Hi.

There is only one (fairly sticky) IP on a residential VM service. We have (not 
by choice) quite a stack of Mikrotiks’ behind VM routers in bridge mode, and 
essentially we have to create a VPN tunnel from the MT to “our end” to gain 
access to SNMP and SSH on the MT.

If you SSH to the IP that is supposedly bridged to the MT you get an obvious 
dropped session (which doesn’t show in a wireshark between the MT and VM 
router). Same applies to SNMP. Even if you enable the SNMP on the VM box in 
none bridge mode, you can’t (via the gui and from what I recall via SSH either) 
enable it on the outside interface.

That’s it in summary. Nothing too clever.

Peter Knapp


From: [email protected] [mailto:[email protected]] On 
Behalf Of Aled Morris
Sent: 02 May 2014 10:23
To: Peter Knapp
Cc: Martin J. Levy; [email protected]
Subject: Re: [uknof] Virgin Media - router vs modem?

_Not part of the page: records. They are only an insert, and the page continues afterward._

import Summits.AtomisticToContinuum.BoseEinsteinCondensation.Theorems.BECGroundStateSOSPeriodicIRBoundTwoSectorFloatingReduction
import HarnessLib

/-!
# Route `BECGroundStateSOS`, crux `PeriodicIRBound` (stmt-AtomisticToContinuum-3972) — GLUE of the typed split
# `PeriodicIRBound ⟸ FloatingTwoChannelKLS ∧ NonIntegrablePeriodicIRBound` (strategist s2, 2026-08-17)

The two children are written over LITERATURE vocabulary only (as route items must be): `FloatingTwoChannelKLS` is lead
c22's S1' `TwoSectorGdTransfer.FloatingTwoChannel` with `FloatingFor`, `ChanPlus`, `ChanMinus`, `NearMinAt`, `WF.qform`
unfolded (`let`-bound abbreviations `L`, `nk`, `qC`, `qA`); `NonIntegrablePeriodicIRBound` is S6 `NonIntegrableHalf` with
`IRBoundFor`, `NearMin`, `InWindow`, `IRIneq` unfolded. Both unfoldings are DEFINITIONAL: the proof below is the landed
reduction `TwoSectorGdTransfer.stub_periodicIRBoundOfFloating` (p155164) applied verbatim, so the kernel checks the
`δ`/`ζ`-equality of the children with S1'/S6. The same two statement texts are the `--into` children of the route split;
the gate's glue item `FloatingTwoChannelKLS → NonIntegrablePeriodicIRBound → PeriodicIRBound` is closed by
`PeriodicIRBound_of_subs` (one `exact`).
-/

namespace Summit.AtomisticToContinuum.BoseEinsteinCondensation.Theorems.BECGroundStateSOSPeriodicIRBoundSplit

open Summit.AtomisticToContinuum.BoseEinsteinCondensation.Theses.BECGroundStateSOS (PeriodicIRBound)
open Summit.AtomisticToContinuum.BoseEinsteinCondensation.Cruxes.PeriodicIRBound.TwoSectorGdTransfer
  (FloatingTwoChannel NonIntegrableHalf stub_periodicIRBoundOfFloating)

/-- Child 1 (S1', unfolded over Literature vocabulary) ↔ `FloatingTwoChannel`: definitional. [folklore] -/
theorem floatingTwoChannelKLS_iff :
    (∀ v : ℝ → ENNReal, Literature.MathematicalPhysics.QuantumManyBody.BoseGas.IsRepulsiveFiniteRange v → (∫⁻ x : EuclideanSpace ℝ (Fin 3), v ‖x‖) ≠ ⊤ → ∃ K : ℝ, 0 < K ∧ ∃ ρ₀ : ℝ, 0 < ρ₀ ∧ ∃ C : ℝ, 0 < C ∧ ∀ ε : ℝ, 0 < ε → ∀ ρ : ℝ, 0 < ρ → ρ < ρ₀ → ∀ᶠ m : ℕ in Filter.atTop, let L : ℝ := Literature.MathematicalPhysics.QuantumManyBody.BoseGas.sideLength ρ (m + 2); ∀ n : Fin 3 → ℤ, n ≠ 0 → 2 * Real.pi / L * ‖(fun j => (n j : ℝ))‖ ≤ K → ∃ μp μm : ℝ, 0 ≤ μp ∧ μm ≤ μp + ε * Real.sqrt (ρ * (Literature.MathematicalPhysics.QuantumManyBody.BoseGas.scatteringLength v).toReal) / L ∧ (∀ η : ℝ, 0 < η → ∃ δ : ENNReal, 0 < δ ∧ ∀ Ψ : Literature.MathematicalPhysics.QuantumManyBody.BoseGas.PeriodicTrialState (m + 2) L, Literature.MathematicalPhysics.QuantumManyBody.BoseGas.periodicEnergy v Ψ ≤ Literature.MathematicalPhysics.QuantumManyBody.BoseGas.periodicGroundStateEnergy v (m + 2) L + δ → let nk : ℝ := (Literature.MathematicalPhysics.QuantumManyBody.BoseGas.cellOccupation (m + 2) L (Literature.MathematicalPhysics.QuantumManyBody.BoseGas.planeWaveMode L n) Ψ.ψ).toReal; let qC : ℝ := (∫⁻ X in Literature.MathematicalPhysics.QuantumManyBody.BoseGas.cellN (m + 2 + 1) L, (Literature.MathematicalPhysics.QuantumManyBody.BoseGas.kineticDensity (Literature.MathematicalPhysics.QuantumManyBody.BoseGas.modeCr (Literature.MathematicalPhysics.QuantumManyBody.BoseGas.planeWaveMode L n) Ψ.ψ) X + Literature.MathematicalPhysics.QuantumManyBody.BoseGas.periodicInteraction v L X * ((‖(Literature.MathematicalPhysics.QuantumManyBody.BoseGas.modeCr (Literature.MathematicalPhysics.QuantumManyBody.BoseGas.planeWaveMode L n) Ψ.ψ) X‖₊ : ENNReal)) ^ 2)).toReal; (nk + 1) ^ 2 ≤ (C * L ^ 2 / ‖(fun j => (n j : ℝ))‖ ^ 2) * ((1 + η) * (qC - ((Literature.MathematicalPhysics.QuantumManyBody.BoseGas.periodicGroundStateEnergy v (m + 2) L).toReal + μp) * (nk + 1)) + η * (nk + 1))) ∧ (∀ η : ℝ, 0 < η → ∃ δ : ENNReal, 0 < δ ∧ ∀ Ψ : Literature.MathematicalPhysics.QuantumManyBody.BoseGas.PeriodicTrialState (m + 2) L, Literature.MathematicalPhysics.QuantumManyBody.BoseGas.periodicEnergy v Ψ ≤ Literature.MathematicalPhysics.QuantumManyBody.BoseGas.periodicGroundStateEnergy v (m + 2) L + δ → let nk : ℝ := (Literature.MathematicalPhysics.QuantumManyBody.BoseGas.cellOccupation (m + 2) L (Literature.MathematicalPhysics.QuantumManyBody.BoseGas.planeWaveMode L n) Ψ.ψ).toReal; let qA : ℝ := (∫⁻ X in Literature.MathematicalPhysics.QuantumManyBody.BoseGas.cellN (m + 1) L, (Literature.MathematicalPhysics.QuantumManyBody.BoseGas.kineticDensity (Literature.MathematicalPhysics.QuantumManyBody.BoseGas.modeAn L (Literature.MathematicalPhysics.QuantumManyBody.BoseGas.planeWaveMode L n) Ψ.ψ) X + Literature.MathematicalPhysics.QuantumManyBody.BoseGas.periodicInteraction v L X * ((‖(Literature.MathematicalPhysics.QuantumManyBody.BoseGas.modeAn L (Literature.MathematicalPhysics.QuantumManyBody.BoseGas.planeWaveMode L n) Ψ.ψ) X‖₊ : ENNReal)) ^ 2)).toReal; nk ^ 2 ≤ (C * L ^ 2 / ‖(fun j => (n j : ℝ))‖ ^ 2) * ((1 + η) * (qA - ((Literature.MathematicalPhysics.QuantumManyBody.BoseGas.periodicGroundStateEnergy v (m + 2) L).toReal - μm) * nk) + η * nk))) ↔ FloatingTwoChannel :=
  Iff.rfl

/-- Child 2 (S6, unfolded) ↔ `NonIntegrableHalf`: definitional. [folklore] -/
theorem nonIntegrablePeriodicIRBound_iff :
    (∀ v : ℝ → ENNReal, Literature.MathematicalPhysics.QuantumManyBody.BoseGas.IsRepulsiveFiniteRange v → (∫⁻ x : EuclideanSpace ℝ (Fin 3), v ‖x‖) = ⊤ → ∀ κ : ℝ, 0 < κ → ∃ ρ₀ : ℝ, 0 < ρ₀ ∧ ∃ C : ℝ, 0 < C ∧ ∀ ρ : ℝ, 0 < ρ → ρ < ρ₀ → ∀ᶠ N : ℕ in Filter.atTop, let L : ℝ := Literature.MathematicalPhysics.QuantumManyBody.BoseGas.sideLength ρ N; ∃ δ : ENNReal, 0 < δ ∧ ∀ Ψ : Literature.MathematicalPhysics.QuantumManyBody.BoseGas.PeriodicTrialState N L, Literature.MathematicalPhysics.QuantumManyBody.BoseGas.periodicEnergy v Ψ ≤ Literature.MathematicalPhysics.QuantumManyBody.BoseGas.periodicGroundStateEnergy v N L + δ → ∀ k : Fin 3 → ℤ, (k ≠ 0 ∧ ‖(fun j => (k j : ℝ))‖ ≤ κ * Real.sqrt ρ * L) → Literature.MathematicalPhysics.QuantumManyBody.BoseGas.cellOccupation N L (fun x => ((Real.sqrt (L ^ 3))⁻¹ : ℂ) * Literature.MathematicalPhysics.QuantumManyBody.BoseGas.cellWave L k x) Ψ.ψ ≤ ENNReal.ofReal (C * Real.sqrt ρ * L / ‖(fun j => (k j : ℝ))‖)) ↔ NonIntegrableHalf :=
  Iff.rfl

/-- **GLUE of the split `PeriodicIRBound ⟸ S1' ∧ S6`** (children unfolded over Literature vocabulary): the landed
fourth standing reduction `stub_periodicIRBoundOfFloating` (p155164 = S4' p152976 + S5' p153397 + the scope split
`Negative.periodicIRBound_iff_split`), verbatim up to `δ`/`ζ`-unfolding. [folklore] -/
theorem PeriodicIRBound_of_subs :
    (∀ v : ℝ → ENNReal, Literature.MathematicalPhysics.QuantumManyBody.BoseGas.IsRepulsiveFiniteRange v → (∫⁻ x : EuclideanSpace ℝ (Fin 3), v ‖x‖) ≠ ⊤ → ∃ K : ℝ, 0 < K ∧ ∃ ρ₀ : ℝ, 0 < ρ₀ ∧ ∃ C : ℝ, 0 < C ∧ ∀ ε : ℝ, 0 < ε → ∀ ρ : ℝ, 0 < ρ → ρ < ρ₀ → ∀ᶠ m : ℕ in Filter.atTop, let L : ℝ := Literature.MathematicalPhysics.QuantumManyBody.BoseGas.sideLength ρ (m + 2); ∀ n : Fin 3 → ℤ, n ≠ 0 → 2 * Real.pi / L * ‖(fun j => (n j : ℝ))‖ ≤ K → ∃ μp μm : ℝ, 0 ≤ μp ∧ μm ≤ μp + ε * Real.sqrt (ρ * (Literature.MathematicalPhysics.QuantumManyBody.BoseGas.scatteringLength v).toReal) / L ∧ (∀ η : ℝ, 0 < η → ∃ δ : ENNReal, 0 < δ ∧ ∀ Ψ : Literature.MathematicalPhysics.QuantumManyBody.BoseGas.PeriodicTrialState (m + 2) L, Literature.MathematicalPhysics.QuantumManyBody.BoseGas.periodicEnergy v Ψ ≤ Literature.MathematicalPhysics.QuantumManyBody.BoseGas.periodicGroundStateEnergy v (m + 2) L + δ → let nk : ℝ := (Literature.MathematicalPhysics.QuantumManyBody.BoseGas.cellOccupation (m + 2) L (Literature.MathematicalPhysics.QuantumManyBody.BoseGas.planeWaveMode L n) Ψ.ψ).toReal; let qC : ℝ := (∫⁻ X in Literature.MathematicalPhysics.QuantumManyBody.BoseGas.cellN (m + 2 + 1) L, (Literature.MathematicalPhysics.QuantumManyBody.BoseGas.kineticDensity (Literature.MathematicalPhysics.QuantumManyBody.BoseGas.modeCr (Literature.MathematicalPhysics.QuantumManyBody.BoseGas.planeWaveMode L n) Ψ.ψ) X + Literature.MathematicalPhysics.QuantumManyBody.BoseGas.periodicInteraction v L X * ((‖(Literature.MathematicalPhysics.QuantumManyBody.BoseGas.modeCr (Literature.MathematicalPhysics.QuantumManyBody.BoseGas.planeWaveMode L n) Ψ.ψ) X‖₊ : ENNReal)) ^ 2)).toReal; (nk + 1) ^ 2 ≤ (C * L ^ 2 / ‖(fun j => (n j : ℝ))‖ ^ 2) * ((1 + η) * (qC - ((Literature.MathematicalPhysics.QuantumManyBody.BoseGas.periodicGroundStateEnergy v (m + 2) L).toReal + μp) * (nk + 1)) + η * (nk + 1))) ∧ (∀ η : ℝ, 0 < η → ∃ δ : ENNReal, 0 < δ ∧ ∀ Ψ : Literature.MathematicalPhysics.QuantumManyBody.BoseGas.PeriodicTrialState (m + 2) L, Literature.MathematicalPhysics.QuantumManyBody.BoseGas.periodicEnergy v Ψ ≤ Literature.MathematicalPhysics.QuantumManyBody.BoseGas.periodicGroundStateEnergy v (m + 2) L + δ → let nk : ℝ := (Literature.MathematicalPhysics.QuantumManyBody.BoseGas.cellOccupation (m + 2) L (Literature.MathematicalPhysics.QuantumManyBody.BoseGas.planeWaveMode L n) Ψ.ψ).toReal; let qA : ℝ := (∫⁻ X in Literature.MathematicalPhysics.QuantumManyBody.BoseGas.cellN (m + 1) L, (Literature.MathematicalPhysics.QuantumManyBody.BoseGas.kineticDensity (Literature.MathematicalPhysics.QuantumManyBody.BoseGas.modeAn L (Literature.MathematicalPhysics.QuantumManyBody.BoseGas.planeWaveMode L n) Ψ.ψ) X + Literature.MathematicalPhysics.QuantumManyBody.BoseGas.periodicInteraction v L X * ((‖(Literature.MathematicalPhysics.QuantumManyBody.BoseGas.modeAn L (Literature.MathematicalPhysics.QuantumManyBody.BoseGas.planeWaveMode L n) Ψ.ψ) X‖₊ : ENNReal)) ^ 2)).toReal; nk ^ 2 ≤ (C * L ^ 2 / ‖(fun j => (n j : ℝ))‖ ^ 2) * ((1 + η) * (qA - ((Literature.MathematicalPhysics.QuantumManyBody.BoseGas.periodicGroundStateEnergy v (m + 2) L).toReal - μm) * nk) + η * nk))) →
    (∀ v : ℝ → ENNReal, Literature.MathematicalPhysics.QuantumManyBody.BoseGas.IsRepulsiveFiniteRange v → (∫⁻ x : EuclideanSpace ℝ (Fin 3), v ‖x‖) = ⊤ → ∀ κ : ℝ, 0 < κ → ∃ ρ₀ : ℝ, 0 < ρ₀ ∧ ∃ C : ℝ, 0 < C ∧ ∀ ρ : ℝ, 0 < ρ → ρ < ρ₀ → ∀ᶠ N : ℕ in Filter.atTop, let L : ℝ := Literature.MathematicalPhysics.QuantumManyBody.BoseGas.sideLength ρ N; ∃ δ : ENNReal, 0 < δ ∧ ∀ Ψ : Literature.MathematicalPhysics.QuantumManyBody.BoseGas.PeriodicTrialState N L, Literature.MathematicalPhysics.QuantumManyBody.BoseGas.periodicEnergy v Ψ ≤ Literature.MathematicalPhysics.QuantumManyBody.BoseGas.periodicGroundStateEnergy v N L + δ → ∀ k : Fin 3 → ℤ, (k ≠ 0 ∧ ‖(fun j => (k j : ℝ))‖ ≤ κ * Real.sqrt ρ * L) → Literature.MathematicalPhysics.QuantumManyBody.BoseGas.cellOccupation N L (fun x => ((Real.sqrt (L ^ 3))⁻¹ : ℂ) * Literature.MathematicalPhysics.QuantumManyBody.BoseGas.cellWave L k x) Ψ.ψ ≤ ENNReal.ofReal (C * Real.sqrt ρ * L / ‖(fun j => (k j : ℝ))‖)) →
    PeriodicIRBound :=
  fun h1 h6 => stub_periodicIRBoundOfFloating h1 h6

end Summit.AtomisticToContinuum.BoseEinsteinCondensation.Theorems.BECGroundStateSOSPeriodicIRBoundSplit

On 2 May 2014 10:16, Peter Knapp 
<[email protected]<mailto:[email protected]>> wrote:
As Gary says.

However please note that it doesn't put SSH or SNMP ports into pass-thru and 
maintains these as captive on the router so it isn't a 100% bridge (just to 
naff you off if you want to SNMP a device behind it from the outside)

I'm intrigued by this (though I don't have VM so this is purely an academic 
inquiry)

I'd have thought that as a "modem" the VM box would be doing a simple media 
conversion between DOCSIS cable and Ethernet, like a L2 bridge.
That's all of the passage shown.